Captures the exquisite anguish of a man who circulated in the grand parlours and palazzos of Europe, who was astonishingly vibrant and alive in his art, and yet whose attempts at intimacy inevitably failed him and those he tried to love. This title presents an account of the hazards of putting the life of the mind before affairs of the heart.

 

The Chronicles of Narnia

C. S. Lewis

The Chronicles of Narnia have enchanted millions of readers over the last fifty years and the magical events described in C.S. Lewis's immortal prose have left many a lasting memory for adults and children alike. Now you can discover the magic of the world of Narnia when you read all seven books in this exciting bind up.
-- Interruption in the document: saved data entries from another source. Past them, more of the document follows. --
/-- **the twisted central type for `ĉ = bigCharOfV c_V`**: `centralTypeOfTwist = charArchType (c_V ∘ centre_∞) + centralTypeOf`. [folklore] -/
theorem centralTypeOfTwist_bigCharOfV (a : RealScalar L)
    (hGR : (cmSplittingDatum (L : Type) e₁ (frameD V) (frameD_real V) (frameD_ne V) (RealScalar.vec a) (RealScalar.vec_real a)
      (RealScalar.vec_ne a)).CompatibleSplitting)
    (hJW : (Matrix.diagonal (RealScalar.vec a)) default default ≠ 0)
    (cV : ↥(UnitaryGroup.adelic (↥(maximalRealSubfield (L : Type))) (L : Type) (IsCMField.complexConj (L : Type)) 3
        (Matrix.diagonal (frameD V))) →* ℂˣ)
    (hcV : Continuous fun v => ((cV v : ℂˣ) : ℂ))
    (h : Continuous
      (twistInf V a
        (HodgeCM.LinePair.bigCharOfV (↥(maximalRealSubfield (L : Type))) (L : Type) (IsCMField.complexConj (L : Type)) 3
          (Matrix.diagonal (frameD V)) (Matrix.diagonal (RealScalar.vec a)) hJW cV))) :
    centralTypeOfTwist V a hGR
        (HodgeCM.LinePair.bigCharOfV (↥(maximalRealSubfield (L : Type))) (L : Type) (IsCMField.complexConj (L : Type)) 3
          (Matrix.diagonal (frameD V)) (Matrix.diagonal (RealScalar.vec a)) hJW cV) h =
      Literature.NumberTheory.Automorphic.charArchType (L : Type) (centerCharInf V cV) (continuous_centerCharInf V cV hcV) +
        centralTypeOf V a hGR := by
  rw [centralTypeOfTwist_eq_add, charArchType_twistInf_bigCharOfV V a hJW cV hcV]

variable (ρ : GramClass L → RealScalar L)

variable {ρ} in
/-- **the pointed corollary at a `bigCharOfV`-twisted slot**: from `ρ q = a` and
`μ ⟦a⟧ = charArchType (c_V ∘ centre_∞) + centralTypeOf V a hGR`, an index `j : I V ρ μ` over `q` with
`line V ρ μ j = (ofCMOf … hGR).twistBy (bigCharOfV … c_V) hĉ` ON THE NOSE. [folklore] -/
theorem I.exists_line_eq_twistBy_bigCharOfV_of_eq (μ : GramClass L → (InfinitePlace (L : Type) → ℤ)) {q : GramClass L}
    {a : RealScalar L} (hq : ρ q = a)
    (hGR : (cmSplittingDatum (L : Type) e₁ (frameD V) (frameD_real V) (frameD_ne V) (RealScalar.vec a) (RealScalar.vec_real a)
      (RealScalar.vec_ne a)).CompatibleSplitting)
    (hJW : (Matrix.diagonal (RealScalar.vec a)) default default ≠ 0)
    (cV : ↥(UnitaryGroup.adelic (↥(maximalRealSubfield (L : Type))) (L : Type) (IsCMField.complexConj (L : Type)) 3
        (Matrix.diagonal (frameD V))) →* ℂˣ)
    (hcV : Continuous fun v => ((cV v : ℂˣ) : ℂ))
    (hĉ : (SplitLineE.ofCMOf V e₁ (RealScalar.vec a) (RealScalar.vec_real a) (RealScalar.vec_ne a) hGR).IsRatTrivial
      (HodgeCM.LinePair.bigCharOfV (↥(maximalRealSubfield (L : Type))) (L : Type) (IsCMField.complexConj (L : Type)) 3
        (Matrix.diagonal (frameD V)) (Matrix.diagonal (RealScalar.vec a)) hJW cV))
    (hμ : μ (GramClass.mk a) =
      Literature.NumberTheory.Automorphic.charArchType (L : Type) (centerCharInf V cV) (continuous_centerCharInf V cV hcV) +
        centralTypeOf V a hGR) :
    ∃ j : I V ρ μ, j.1 = q ∧
      line V ρ μ j =
        (SplitLineE.ofCMOf V e₁ (RealScalar.vec a) (RealScalar.vec_real a) (RealScalar.vec_ne a) hGR).twistBy
          (HodgeCM.LinePair.bigCharOfV (↥(maximalRealSubfield (L : Type))) (L : Type) (IsCMField.complexConj (L : Type)) 3
            (Matrix.diagonal (frameD V)) (Matrix.diagonal (RealScalar.vec a)) hJW cV) hĉ :=
  I.exists_line_eq_twistBy_ofCMOf_of_eq V μ hq hGR _ hĉ (continuous_twistInf_bigCharOfV V a hJW cV hcV)
    (hμ.trans (centralTypeOfTwist_bigCharOfV V a hGR hJW cV hcV _).symm)

/-! ## §4 Closed form under carch's centre identity (CC): the twisted type is `−𝟙_{w(ι₁)}`, the same for every slot

carch-1-g37 (STATUS 2026-08-21T03:21:40Z) discharges, for the honest harmonic datum, the centre identity
**(CC)** `c_V(u_t · 1_V) · lineC(t) = 1` with (F1)'s centre eigenvalue `lineC … hGR t = lineCenterChar … hGR t · ι_{w(ι₁)}(t)` (tree
`ArchSideTerm.lineC_def`).  Under (CC) the twisted central type is the CONSTANT vector `−𝟙_{w(ι₁)}` — independent of the slot, of the scalar
`a` and of the chosen splitting `hGR.choose` — so ONE recipe value serves every slot: `μ₀ ⟦a_k⟧ = −𝟙_{w(ι₁)}`. -/

/-- weight of a single place: `archWeight L (𝟙_w · n) t = ι_w(t) ^ n`. [folklore] -/
theorem archWeight_single_zpow (w : InfinitePlace (L : Type)) (n : ℤ)
    (t : ↥(Literature.NumberTheory.Automorphic.relNormOneInfUnits (↥(maximalRealSubfield (L : Type))) (L : Type))) :
    Literature.NumberTheory.Automorphic.archWeight (L : Type) (Pi.single w n) t =
      ((Literature.NumberTheory.Automorphic.archPlaceChar (L : Type) w t : Circle) : ℂ) ^ n := by
  rw [Literature.NumberTheory.Automorphic.archWeight_eq_prod, Finset.prod_eq_single w (fun w' _ hw' => by rw [Pi.single_eq_of_ne hw', zpow_zero])
    (fun h => absurd (Finset.mem_univ w) h), Pi.single_eq_same]

/-- the archimedean type of the place character `ι_w` is the indicator `𝟙_w`. [folklore] -/
theorem charArchType_archPlaceChar (w : InfinitePlace (L : Type)) :
    Literature.NumberTheory.Automorphic.charArchType (L : Type) (Circle.coeHom.comp (Literature.NumberTheory.Automorphic.archPlaceChar (L : Type) w))
        (continuous_subtype_val.comp (Literature.NumberTheory.Automorphic.continuous_archPlaceChar (L : Type) w)) = Pi.single w 1 := by
  rw [Literature.NumberTheory.Automorphic.charArchType_eq_iff]
  ext t
  rw [archWeight_single_zpow, zpow_one]
  rfl

/-- **THE TWISTED CENTRAL TYPE UNDER (CC) is `−𝟙_{w(ι₁)}`**: if `c_V(u_t · 1_V) · lineC … hGR t = 1` for all `t` (carch's (CC_k)), then
`centralTypeOfTwist V a hGR (bigCharOfV … c_V) _ = −𝟙_{w(ι₁)}` (`w(ι₁) := (cmPlaceOver L (cmPlace L ι₁)).1`). [folklore] -/
theorem centralTypeOfTwist_bigCharOfV_of_CC (a : RealScalar L)
    (hGR : (cmSplittingDatum (L : Type) e₁ (frameD V) (frameD_real V) (frameD_ne V) (RealScalar.vec a) (RealScalar.vec_real a)
      (RealScalar.vec_ne a)).CompatibleSplitting)
    (hJW : (Matrix.diagonal (RealScalar.vec a)) default default ≠ 0)
    (cV : ↥(UnitaryGroup.adelic (↥(maximalRealSubfield (L : Type))) (L : Type) (IsCMField.complexConj (L : Type)) 3
        (Matrix.diagonal (frameD V))) →* ℂˣ)
    (hcV : Continuous fun v => ((cV v : ℂˣ) : ℂ))
    (hCC : ∀ t, ((cV (CMCenter (L : Type) (frameD V) (infUnitToOne (L : Type) t)) : ℂˣ) : ℂ) *
      HodgeCM.Model.ArchSideTerm.lineC V a.1 a.2.1 a.2.2 hGR t = 1)
    (h : Continuous
      (twistInf V a
        (HodgeCM.LinePair.bigCharOfV (↥(maximalRealSubfield (L : Type))) (L : Type) (IsCMField.complexConj (L : Type)) 3
          (Matrix.diagonal (frameD V)) (Matrix.diagonal (RealScalar.vec a)) hJW cV))) :
    centralTypeOfTwist V a hGR
        (HodgeCM.LinePair.bigCharOfV (↥(maximalRealSubfield (L : Type))) (L : Type) (IsCMField.complexConj (L : Type)) 3
          (Matrix.diagonal (frameD V)) (Matrix.diagonal (RealScalar.vec a)) hJW cV) h =
      -(Pi.single (cmPlaceOver (L : Type) (HypCensus.cmPlace (L : Type) ι₁)).1 1) := by
  rw [centralTypeOfTwist_bigCharOfV V a hGR hJW cV hcV, ← eq_sub_iff_add_eq, Literature.NumberTheory.Automorphic.charArchType_eq_iff]
  ext t
  have hl : Literature.NumberTheory.Automorphic.archWeight (L : Type) (centralTypeOf V a hGR) t = ((lineCenterChar V a.1 a.2.1 a.2.2 hGR t : Circle) : ℂ) := by
    rw [centralTypeOf_eq_charArchType_kappaOf, Literature.NumberTheory.Automorphic.archWeight_charArchType]
    rfl
  have hp : Literature.NumberTheory.Automorphic.archWeight (L : Type) (Pi.single (cmPlaceOver (L : Type) (HypCensus.cmPlace (L : Type) ι₁)).1 1) t =
      ((NumberField.archPlaceChar (L : Type) (cmPlaceOver (L : Type) (HypCensus.cmPlace (L : Type) ι₁)).1 t : Circle) : ℂ) := by
    rw [archWeight_single_zpow, zpow_one]
    rfl
  have hc := hCC t
  rw [HodgeCM.Model.ArchSideTerm.lineC_def] at hc
  rw [sub_eq_add_neg, Literature.NumberTheory.Automorphic.archWeight_add, Literature.NumberTheory.Automorphic.archWeight_neg, Literature.NumberTheory.Automorphic.archWeight_neg, hp, hl,
    centerCharInf_apply]
  rw [← mul_inv, mul_comm ((NumberField.archPlaceChar _ _ _ : Circle) : ℂ)]
  exact (eq_inv_of_mul_eq_one_left hc).symm

/-- hence, under (CC), **the type check at a `bigCharOfV c_V`-twisted slot reads `m = −𝟙_{w(ι₁)}`** — one recipe value for every slot. [folklore] -/
theorem hasCentralTypeAt_twistBy_bigCharOfV_iff_of_CC (a : RealScalar L)
    (hGR : (cmSplittingDatum (L : Type) e₁ (frameD V) (frameD_real V) (frameD_ne V) (RealScalar.vec a) (RealScalar.vec_real a)
      (RealScalar.vec_ne a)).CompatibleSplitting)
    (hJW : (Matrix.diagonal (RealScalar.vec a)) default default ≠ 0)
    (cV : ↥(UnitaryGroup.adelic (↥(maximalRealSubfield (L : Type))) (L : Type) (IsCMField.complexConj (L : Type)) 3
        (Matrix.diagonal (frameD V))) →* ℂˣ)
    (hcV : Continuous fun v => ((cV v : ℂˣ) : ℂ))
    (hCC : ∀ t, ((cV (CMCenter (L : Type) (frameD V) (infUnitToOne (L : Type) t)) : ℂˣ) : ℂ) *
      HodgeCM.Model.ArchSideTerm.lineC V a.1 a.2.1 a.2.2 hGR t = 1)
    (hĉ : (SplitLineE.ofCMOf V e₁ (RealScalar.vec a) (RealScalar.vec_real a) (RealScalar.vec_ne a) hGR).IsRatTrivial
      (HodgeCM.LinePair.bigCharOfV (↥(maximalRealSubfield (L : Type))) (L : Type) (IsCMField.complexConj (L : Type)) 3
        (Matrix.diagonal (frameD V)) (Matrix.diagonal (RealScalar.vec a)) hJW cV))
    (m : InfinitePlace (L : Type) → ℤ) :
    HasCentralTypeAt V a
        ((SplitLineE.ofCMOf V e₁ (RealScalar.vec a) (RealScalar.vec_real a) (RealScalar.vec_ne a) hGR).twistBy
          (HodgeCM.LinePair.bigCharOfV (↥(maximalRealSubfield (L : Type))) (L : Type) (IsCMField.complexConj (L : Type)) 3
            (Matrix.diagonal (frameD V)) (Matrix.diagonal (RealScalar.vec a)) hJW cV) hĉ).s m ↔
      m = -(Pi.single (cmPlaceOver (L : Type) (HypCensus.cmPlace (L : Type) ι₁)).1 1) := by
  rw [hasCentralTypeAt_twistBy_ofCMOf_iff_eq V a hGR _ hĉ (continuous_twistInf_bigCharOfV V a hJW cV hcV),
    centralTypeOfTwist_bigCharOfV_of_CC V a hGR hJW cV hcV hCC]

variable {ρ} in
/-- **the pointed corollary under (CC)**: from `ρ q = a`, (CC) and the recipe value `μ ⟦a⟧ = −𝟙_{w(ι₁)}`, an index over `q` whose line IS the
`bigCharOfV c_V`-twisted record of record. [folklore] -/
theorem I.exists_line_eq_twistBy_bigCharOfV_of_CC (μ : GramClass L → (InfinitePlace (L : Type) → ℤ)) {q : GramClass L}
    {a : RealScalar L} (hq : ρ q = a)
    (hGR : (cmSplittingDatum (L : Type) e₁ (frameD V) (frameD_real V) (frameD_ne V) (RealScalar.vec a) (RealScalar.vec_real a)
      (RealScalar.vec_ne a)).CompatibleSplitting)
    (hJW : (Matrix.diagonal (RealScalar.vec a)) default default ≠ 0)
    (cV : ↥(UnitaryGroup.adelic (↥(maximalRealSubfield (L : Type))) (L : Type) (IsCMField.complexConj (L : Type)) 3
        (Matrix.diagonal (frameD V))) →* ℂˣ)
    (hcV : Continuous fun v => ((cV v : ℂˣ) : ℂ))
    (hCC : ∀ t, ((cV (CMCenter (L : Type) (frameD V) (infUnitToOne (L : Type) t)) : ℂˣ) : ℂ) *
      HodgeCM.Model.ArchSideTerm.lineC V a.1 a.2.1 a.2.2 hGR t = 1)
    (hĉ : (SplitLineE.ofCMOf V e₁ (RealScalar.vec a) (RealScalar.vec_real a) (RealScalar.vec_ne a) hGR).IsRatTrivial
      (HodgeCM.LinePair.bigCharOfV (↥(maximalRealSubfield (L : Type))) (L : Type) (IsCMField.complexConj (L : Type)) 3
        (Matrix.diagonal (frameD V)) (Matrix.diagonal (RealScalar.vec a)) hJW cV))
    (hμ : μ (GramClass.mk a) = -(Pi.single (cmPlaceOver (L : Type) (HypCensus.cmPlace (L : Type) ι₁)).1 1)) :
    ∃ j : I V ρ μ, j.1 = q ∧
      line V ρ μ j =
        (SplitLineE.ofCMOf V e₁ (RealScalar.vec a) (RealScalar.vec_real a) (RealScalar.vec_ne a) hGR).twistBy
          (HodgeCM.LinePair.bigCharOfV (↥(maximalRealSubfield (L : Type))) (L : Type) (IsCMField.complexConj (L : Type)) 3
            (Matrix.diagonal (frameD V)) (Matrix.diagonal (RealScalar.vec a)) hJW cV) hĉ :=
  I.exists_line_eq_twistBy_ofCMOf_of_eq V μ hq hGR _ hĉ (continuous_twistInf_bigCharOfV V a hJW cV hcV)
    (hμ.trans (centralTypeOfTwist_bigCharOfV_of_CC V a hGR hJW cV hcV hCC _).symm)

end LiuIndex

end HodgeCM.Model

end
With a film tie-in cover, this book will be a hit with children and adults alike.

 

The Life and Opinions of Tristram Shandy, Gentleman

Laurence Sterne

This revised edition of Sterne's great comic novel retains the first edition text incorporating Sterne's later changes, and adds two original Hogarth illustrations and a wealth of contextualizing information. Tristram's fictional autobiography features favourites including Uncle Toby, Corporal Trim, Dr Slop and Widow Wadman.